On cross-examination, defense counsel asked Mrs. Koll, “What kinds of narcotic items were kept in the safe?” The court sustained the prosecutor’s relevance objection “because of the preliminary testimony by this witness that the safe was not disturbed.”
Defendant argues counsel’s question “directly pertained to the accuracy and completeness of the witness’s knowledge about the narcotics” and thus the answer would have affected her credibility “about whether, indeed, the safe had been ‘disturbed’ in that respect.” But Mrs. Koll had testified that she compared the contents of the safe with written inventory records, not with her own memory of the narcotics kept therein. Moreover, the trial here took place almost eight years after Koll was killed. Mrs. Koll’s ability or inability, at that late date, to remember what particular drugs had been kept in the safe would not have had a tendency in reason to prove or disprove the accuracy of her inventory check. The relevance objection was therefore properly sustained (Evid. Code, § 210), and none of defendant’s asserted rights under the Fifth, Sixth, Eighth, or Fourteenth Amendments to the United States Constitution were infringed.

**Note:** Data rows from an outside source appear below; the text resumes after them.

import Summits.QuantumAdvantage.QuantumAdvantage.Theses.ModularRank
import Literature.Computability.QuantumComplexity.StabilizerRankOver

/-!
# Line `listing-plumbing` — item stmt-QuantumAdvantage-17858 (`ModularRank.DecomposerListingPolyTime`)

Skeleton registered by the crux-strategist (planner-cstrat-stmt-QuantumAdvantage-1792-r1-0,
2026-08-17; card `Lines/listing-plumbing.md`). The item is the COMPLEXITY-PLUMBING piece of the
split `ModularRankPoly ⟸ DenseModularDecomposer ∧ DecomposerListingPolyTime` (glue PROVED,
`Cruxes/ModularRankPoly/Split.lean`). It is TRUE; the line is its natural two-machine proof over
the tree's TM2 `PolyTimeComputable`:

* `stub_supplyPolyTime` — the filtered PRIME SUPPLY `(t,k) ↦ [p < (t+k)^d + d : p prime,
  p ≡ 1 (mod 8), P t p]` is poly-time from unary `(t,k)` into the `foldr boolPair` list-of-`encodeNat`
  encoding, for every poly-time recogniser `P` (enumerate the range — poly(t+k) VALUES —, trial
  division, residue, one call of `P` per candidate on a unary argument of length `O(t + p)`).
* `stub_mapPolyTime` — MAP-OVER-A-SHORT-LIST: for every poly-time `E : (t,k) ↦ List ℕ` whose
  entries are VALUE-bounded by `(t+k)^d + d` and every poly-time per-prime map `F` on unary `(t,p)`,
  the listing `(t,k) ↦ ⟨t, (E t k).map (p ↦ (p, F t p))⟩` is poly-time into `ModularRankPoly`'s
  output encoding (at most poly many calls of `F`, each on a poly-length unary input; re-encode).
* `DecomposerListingPolyTime_of` — the composition, a REAL proof: instantiate `E` with the supply
  (its entries lie in `range ((t+k)^d + d)`, `List.mem_range`).

Tree tools for the stubs: `PolyTimeComputable.comp_holds` (TimeBoundsProofs.lean:674),
`PolyTimeComputable.const` / `.id`, `of_encode_eq` / `of_output_eq` / `precomp` (NPBridge.lean,
RandomizedProofs.lean), `boolPair` API (BoolEncodings.lean). Neither stub mentions magic states:
both are generic closure properties (the value bound in `stub_mapPolyTime` is what makes unary
calls affordable; without it the statement is false).
-/

set_option linter.dupNamespace false

namespace Summit.QuantumAdvantage.QuantumAdvantage.Cruxes.DecomposerListingPolyTime.ListingPlumbing

open Summit.QuantumAdvantage.QuantumAdvantage.Theses.ModularRank

/-! ## Registered stubs -/

/-- **stub 1 (prime supply is poly-time; M, TRUE)**: for every exponent `d` and every recogniser
`P` poly-time on unary `(t,p)` with Boolean output, the filtered list of candidates
`p < (t+k)^d + d` with `p` prime, `p ≡ 1 (mod 8)` and `P t p` is computable in polynomial time from
unary `(t,k)`, output as `foldr boolPair []` of the `encodeNat`s. [cite: AroraBarak2009, §1.2–1.3] -/
theorem stub_supplyPolyTime :
    ∀ (d : ℕ) (P : ℕ → ℕ → Bool), Literature.Computability.Complexity.PolyTimeComputable (fun q : ℕ × ℕ => Literature.Computability.Complexity.boolPair (Computability.unaryEncodeNat q.1) (Computability.unaryEncodeNat q.2)) Computability.encodeBool (fun q => P q.1 q.2) → Literature.Computability.Complexity.PolyTimeComputable (fun q : ℕ × ℕ => Literature.Computability.Complexity.boolPair (Computability.unaryEncodeNat q.1) (Computability.unaryEncodeNat q.2)) (fun l : List ℕ => (l.map Computability.encodeNat).foldr Literature.Computability.Complexity.boolPair []) (fun q => (List.range ((q.1 + q.2) ^ d + d)).filter fun p => decide (p.Prime ∧ p % 8 = 1 ∧ P q.1 p = true)) := by
  sorry

/-- **stub 2 (map over a short list of value-bounded entries is poly-time; M, TRUE)**: for every
`d`, every `E : (t,k) ↦ List ℕ` poly-time from unary `(t,k)` (list-of-`encodeNat` output) with all
entries `< (t+k)^d + d`, and every per-prime map `F` poly-time on unary `(t,p)`, the listing
`(t,k) ↦ ⟨t, (E t k).map (p ↦ (p, F t p))⟩` is poly-time into `ModularRankPoly`'s output encoding.
The value bound is essential (unary calls of `F` on an entry `p` cost `poly(t + p)`).
[cite: AroraBarak2009, §1.2–1.3] -/
theorem stub_mapPolyTime :
    ∀ (d : ℕ) (E : ℕ → ℕ → List ℕ) (F : (t : ℕ) → ℕ → ℕ × List (Literature.Computability.Cryptography.QCircuit Literature.Computability.Cryptography.cliffordT t × ℕ)), (∀ t k : ℕ, ∀ p ∈ E t k, p < (t + k) ^ d + d) → Literature.Computability.Complexity.PolyTimeComputable (fun q : ℕ × ℕ => Literature.Computability.Complexity.boolPair (Computability.unaryEncodeNat q.1) (Computability.unaryEncodeNat q.2)) (fun l : List ℕ => (l.map Computability.encodeNat).foldr Literature.Computability.Complexity.boolPair []) (fun q => E q.1 q.2) → Literature.Computability.Complexity.PolyTimeComputable (fun q : ℕ × ℕ => Literature.Computability.Complexity.boolPair (Computability.unaryEncodeNat q.1) (Computability.unaryEncodeNat q.2)) (fun o : (Σ t : ℕ, ℕ × List (Literature.Computability.Cryptography.QCircuit Literature.Computability.Cryptography.cliffordT t × ℕ)) => Literature.Computability.Complexity.boolPair (Computability.encodeNat o.1) (Literature.Computability.Complexity.boolPair (Computability.encodeNat o.2.1) ((o.2.2.map fun x => Literature.Computability.Complexity.boolPair x.1.encode (Computability.encodeNat x.2)).foldr Literature.Computability.Complexity.boolPair []))) (fun q => ⟨q.1, F q.1 q.2⟩) → Literature.Computability.Complexity.PolyTimeComputable (fun q : ℕ × ℕ => Literature.Computability.Complexity.boolPair (Computability.unaryEncodeNat q.1) (Computability.unaryEncodeNat q.2)) (fun o : (Σ t : ℕ, List (ℕ × ℕ × List (Literature.Computability.Cryptography.QCircuit Literature.Computability.Cryptography.cliffordT t × ℕ))) => Literature.Computability.Complexity.boolPair (Computability.encodeNat o.1) ((o.2.map fun b => Literature.Computability.Complexity.boolPair (Computability.encodeNat b.1) (Literature.Computability.Complexity.boolPair (Computability.encodeNat b.2.1) ((b.2.2.map fun x => Literature.Computability.Complexity.boolPair x.1.encode (Computability.encodeNat x.2)).foldr Literature.Computability.Complexity.boolPair []))).foldr Literature.Computability.Complexity.boolPair [])) (fun q => ⟨q.1, (E q.1 q.2).map fun p => (p, F q.1 p)⟩) := by
  sorry

/-! ## The composition (real proof) -/

/-- **The line closes the item**: supply ∧ map-over-short-list ⇒ `DecomposerListingPolyTime` (by
name). Instantiate `E` with the supply of stub 1; its entries lie in `range ((t+k)^d + d)`. -/
theorem DecomposerListingPolyTime_of
    (hSupply : ∀ (d : ℕ) (P : ℕ → ℕ → Bool), Literature.Computability.Complexity.PolyTimeComputable (fun q : ℕ × ℕ => Literature.Computability.Complexity.boolPair (Computability.unaryEncodeNat q.1) (Computability.unaryEncodeNat q.2)) Computability.encodeBool (fun q => P q.1 q.2) → Literature.Computability.Complexity.PolyTimeComputable (fun q : ℕ × ℕ => Literature.Computability.Complexity.boolPair (Computability.unaryEncodeNat q.1) (Computability.unaryEncodeNat q.2)) (fun l : List ℕ => (l.map Computability.encodeNat).foldr Literature.Computability.Complexity.boolPair []) (fun q => (List.range ((q.1 + q.2) ^ d + d)).filter fun p => decide (p.Prime ∧ p % 8 = 1 ∧ P q.1 p = true)))
    (hMap : ∀ (d : ℕ) (E : ℕ → ℕ → List ℕ) (F : (t : ℕ) → ℕ → ℕ × List (Literature.Computability.Cryptography.QCircuit Literature.Computability.Cryptography.cliffordT t × ℕ)), (∀ t k : ℕ, ∀ p ∈ E t k, p < (t + k) ^ d + d) → Literature.Computability.Complexity.PolyTimeComputable (fun q : ℕ × ℕ => Literature.Computability.Complexity.boolPair (Computability.unaryEncodeNat q.1) (Computability.unaryEncodeNat q.2)) (fun l : List ℕ => (l.map Computability.encodeNat).foldr Literature.Computability.Complexity.boolPair []) (fun q => E q.1 q.2) → Literature.Computability.Complexity.PolyTimeComputable (fun q : ℕ × ℕ => Literature.Computability.Complexity.boolPair (Computability.unaryEncodeNat q.1) (Computability.unaryEncodeNat q.2)) (fun o : (Σ t : ℕ, ℕ × List (Literature.Computability.Cryptography.QCircuit Literature.Computability.Cryptography.cliffordT t × ℕ)) => Literature.Computability.Complexity.boolPair (Computability.encodeNat o.1) (Literature.Computability.Complexity.boolPair (Computability.encodeNat o.2.1) ((o.2.2.map fun x => Literature.Computability.Complexity.boolPair x.1.encode (Computability.encodeNat x.2)).foldr Literature.Computability.Complexity.boolPair []))) (fun q => ⟨q.1, F q.1 q.2⟩) → Literature.Computability.Complexity.PolyTimeComputable (fun q : ℕ × ℕ => Literature.Computability.Complexity.boolPair (Computability.unaryEncodeNat q.1) (Computability.unaryEncodeNat q.2)) (fun o : (Σ t : ℕ, List (ℕ × ℕ × List (Literature.Computability.Cryptography.QCircuit Literature.Computability.Cryptography.cliffordT t × ℕ))) => Literature.Computability.Complexity.boolPair (Computability.encodeNat o.1) ((o.2.map fun b => Literature.Computability.Complexity.boolPair (Computability.encodeNat b.1) (Literature.Computability.Complexity.boolPair (Computability.encodeNat b.2.1) ((b.2.2.map fun x => Literature.Computability.Complexity.boolPair x.1.encode (Computability.encodeNat x.2)).foldr Literature.Computability.Complexity.boolPair []))).foldr Literature.Computability.Complexity.boolPair [])) (fun q => ⟨q.1, (E q.1 q.2).map fun p => (p, F q.1 p)⟩)) :
    Summit.QuantumAdvantage.QuantumAdvantage.Theses.ModularRank.DecomposerListingPolyTime := by
  intro d P F hP hF
  have hE := hSupply d P hP
  have hbound : ∀ t k : ℕ, ∀ p ∈ ((List.range ((t + k) ^ d + d)).filter fun p =>
      decide (p.Prime ∧ p % 8 = 1 ∧ P t p = true)), p < (t + k) ^ d + d :=
    fun t k p hp => List.mem_range.1 (List.mem_filter.1 hp).1
  exact hMap d (fun t k => (List.range ((t + k) ^ d + d)).filter fun p =>
      decide (p.Prime ∧ p % 8 = 1 ∧ P t p = true)) F hbound hE hF

/-- The piece from the two stubs, by the composition (closed modulo the stub `sorry`s; this is the
theorem the skeleton registry keys on). -/
theorem decomposerListingPolyTime_holds_of_stubs :
    Summit.QuantumAdvantage.QuantumAdvantage.Theses.ModularRank.DecomposerListingPolyTime :=
  DecomposerListingPolyTime_of stub_supplyPolyTime stub_mapPolyTime

end Summit.QuantumAdvantage.QuantumAdvantage.Cruxes.DecomposerListingPolyTime.ListingPlumbing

VII. Cross-examination of Stephan Schliebe
Defendant contends that two rulings during the cross-examination of Stephan Schliebe, the prosecution’s paint comparison expert, deprived him of the rights of confrontation and effective assistance of counsel, his right to a reliable death verdict, and his right to present a defense.
In the first instance, defense counsel Maple was questioning Schliebe about his analysis of paint samples from the metal pole. This exchange followed:
“Q: Okay. Now, can you tell me, sir, what the percentage of the zinc is?
“A: No. I didn’t do a quantitative analysis.
“Q: If you were to do a quantitative analysis, how would you do that, sir?